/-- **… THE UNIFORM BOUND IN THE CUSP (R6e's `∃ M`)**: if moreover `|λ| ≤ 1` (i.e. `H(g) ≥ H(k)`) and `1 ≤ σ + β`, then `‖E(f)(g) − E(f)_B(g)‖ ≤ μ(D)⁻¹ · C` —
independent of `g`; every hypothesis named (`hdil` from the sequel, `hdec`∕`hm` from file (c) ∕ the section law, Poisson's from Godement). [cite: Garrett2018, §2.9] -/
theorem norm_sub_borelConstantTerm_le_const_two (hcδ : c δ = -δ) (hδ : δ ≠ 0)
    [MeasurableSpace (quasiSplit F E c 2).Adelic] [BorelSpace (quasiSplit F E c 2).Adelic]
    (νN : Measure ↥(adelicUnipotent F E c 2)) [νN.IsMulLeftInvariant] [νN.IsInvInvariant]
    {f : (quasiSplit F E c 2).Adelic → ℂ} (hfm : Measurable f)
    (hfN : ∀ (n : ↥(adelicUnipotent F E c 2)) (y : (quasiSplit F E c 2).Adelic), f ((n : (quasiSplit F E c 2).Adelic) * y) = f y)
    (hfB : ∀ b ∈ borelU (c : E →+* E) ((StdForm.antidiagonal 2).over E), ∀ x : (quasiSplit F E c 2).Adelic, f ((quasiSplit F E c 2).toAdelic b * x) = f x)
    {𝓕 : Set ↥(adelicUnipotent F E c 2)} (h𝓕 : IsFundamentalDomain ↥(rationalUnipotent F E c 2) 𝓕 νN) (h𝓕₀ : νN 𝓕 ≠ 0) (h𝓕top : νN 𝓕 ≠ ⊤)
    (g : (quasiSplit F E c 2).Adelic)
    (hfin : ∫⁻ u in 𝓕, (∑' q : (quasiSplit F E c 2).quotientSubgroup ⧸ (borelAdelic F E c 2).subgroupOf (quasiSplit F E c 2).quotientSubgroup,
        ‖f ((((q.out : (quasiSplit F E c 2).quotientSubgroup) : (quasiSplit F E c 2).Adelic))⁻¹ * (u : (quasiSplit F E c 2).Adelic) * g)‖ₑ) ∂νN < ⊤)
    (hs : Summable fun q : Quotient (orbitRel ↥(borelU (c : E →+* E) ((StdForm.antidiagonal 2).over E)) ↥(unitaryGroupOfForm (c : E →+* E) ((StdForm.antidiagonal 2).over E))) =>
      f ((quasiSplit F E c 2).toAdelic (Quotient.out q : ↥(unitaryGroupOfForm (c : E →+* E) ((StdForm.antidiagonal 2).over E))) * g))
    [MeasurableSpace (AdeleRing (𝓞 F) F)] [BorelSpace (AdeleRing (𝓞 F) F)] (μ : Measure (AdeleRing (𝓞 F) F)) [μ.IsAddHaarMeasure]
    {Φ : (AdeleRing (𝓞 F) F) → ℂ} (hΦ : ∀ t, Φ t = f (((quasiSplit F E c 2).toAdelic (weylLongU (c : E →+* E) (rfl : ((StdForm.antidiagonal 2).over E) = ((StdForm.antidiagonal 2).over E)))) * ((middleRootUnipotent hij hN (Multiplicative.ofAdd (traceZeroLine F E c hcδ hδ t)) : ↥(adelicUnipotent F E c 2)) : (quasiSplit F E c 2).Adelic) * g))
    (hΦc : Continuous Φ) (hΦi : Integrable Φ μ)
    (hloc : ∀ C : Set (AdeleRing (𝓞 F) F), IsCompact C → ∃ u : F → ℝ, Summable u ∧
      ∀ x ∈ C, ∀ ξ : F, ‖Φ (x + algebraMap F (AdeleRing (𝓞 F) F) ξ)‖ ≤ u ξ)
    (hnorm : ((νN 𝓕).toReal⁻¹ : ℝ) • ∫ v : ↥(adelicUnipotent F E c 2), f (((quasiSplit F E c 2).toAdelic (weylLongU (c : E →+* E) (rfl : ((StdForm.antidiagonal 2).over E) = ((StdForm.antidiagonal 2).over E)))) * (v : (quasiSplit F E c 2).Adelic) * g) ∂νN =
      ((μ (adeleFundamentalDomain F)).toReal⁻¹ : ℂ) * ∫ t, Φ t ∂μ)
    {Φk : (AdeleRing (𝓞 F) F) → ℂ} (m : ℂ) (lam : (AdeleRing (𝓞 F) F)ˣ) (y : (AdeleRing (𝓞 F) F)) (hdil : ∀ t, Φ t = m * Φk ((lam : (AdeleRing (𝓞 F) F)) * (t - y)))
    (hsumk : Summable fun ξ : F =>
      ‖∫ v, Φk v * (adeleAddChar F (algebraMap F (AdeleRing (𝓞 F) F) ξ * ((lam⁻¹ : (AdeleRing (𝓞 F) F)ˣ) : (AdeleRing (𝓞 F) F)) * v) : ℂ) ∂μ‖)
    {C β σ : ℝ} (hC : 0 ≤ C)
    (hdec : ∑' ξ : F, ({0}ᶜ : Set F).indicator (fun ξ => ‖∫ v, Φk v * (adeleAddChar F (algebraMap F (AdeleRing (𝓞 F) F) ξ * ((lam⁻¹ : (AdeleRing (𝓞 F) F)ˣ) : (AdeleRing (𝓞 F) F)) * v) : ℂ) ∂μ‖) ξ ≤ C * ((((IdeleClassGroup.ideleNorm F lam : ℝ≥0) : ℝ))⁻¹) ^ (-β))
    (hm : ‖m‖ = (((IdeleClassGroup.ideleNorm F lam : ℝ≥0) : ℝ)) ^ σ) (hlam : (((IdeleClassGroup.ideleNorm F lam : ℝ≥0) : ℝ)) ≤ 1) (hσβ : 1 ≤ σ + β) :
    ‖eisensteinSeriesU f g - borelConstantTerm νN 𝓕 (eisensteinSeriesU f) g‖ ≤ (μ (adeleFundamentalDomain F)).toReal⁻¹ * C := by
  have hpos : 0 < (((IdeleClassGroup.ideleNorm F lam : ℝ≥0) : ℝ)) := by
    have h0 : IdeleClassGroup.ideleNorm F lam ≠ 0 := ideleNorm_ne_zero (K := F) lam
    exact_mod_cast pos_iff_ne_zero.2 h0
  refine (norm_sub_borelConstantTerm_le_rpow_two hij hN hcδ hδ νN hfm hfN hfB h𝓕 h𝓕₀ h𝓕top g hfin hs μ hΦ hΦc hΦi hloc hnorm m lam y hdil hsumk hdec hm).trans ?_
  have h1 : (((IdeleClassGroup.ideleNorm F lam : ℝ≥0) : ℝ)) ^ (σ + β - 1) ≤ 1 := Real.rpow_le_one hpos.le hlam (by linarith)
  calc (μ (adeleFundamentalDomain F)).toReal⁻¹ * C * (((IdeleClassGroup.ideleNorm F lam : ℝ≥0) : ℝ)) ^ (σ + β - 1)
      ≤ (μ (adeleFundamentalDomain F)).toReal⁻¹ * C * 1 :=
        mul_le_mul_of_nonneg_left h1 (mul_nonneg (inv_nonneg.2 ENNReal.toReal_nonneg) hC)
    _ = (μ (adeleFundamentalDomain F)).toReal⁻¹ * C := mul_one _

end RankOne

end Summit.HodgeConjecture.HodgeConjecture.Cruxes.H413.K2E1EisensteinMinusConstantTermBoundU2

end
────
_PROBLEM TO WORK ON_
Only the lines from the first line of the records through the line containing "[MeasurableSpace (quasiSplit F" should be repeated, exactly as they appear.

_YOUR RESPONSE_
/-- **… THE UNIFORM BOUND IN THE CUSP (R6e's `∃ M`)**: if moreover `|λ| ≤ 1` (i.e. `H(g) ≥ H(k)`) and `1 ≤ σ + β`, then `‖E(f)(g) − E(f)_B(g)‖ ≤ μ(D)⁻¹ · C` —
independent of `g`; every hypothesis named (`hdil` from the sequel, `hdec`∕`hm` from file (c) ∕ the section law, Poisson's from Godement). [cite: Garrett2018, §2.9] -/
theorem norm_sub_borelConstantTerm_le_const_two (hcδ : c δ = -δ) (hδ : δ ≠ 0)
    [MeasurableSpace (quasiSplit F E c 2).Adelic] [BorelSpace (quasiSplit F E c 2).Adelic]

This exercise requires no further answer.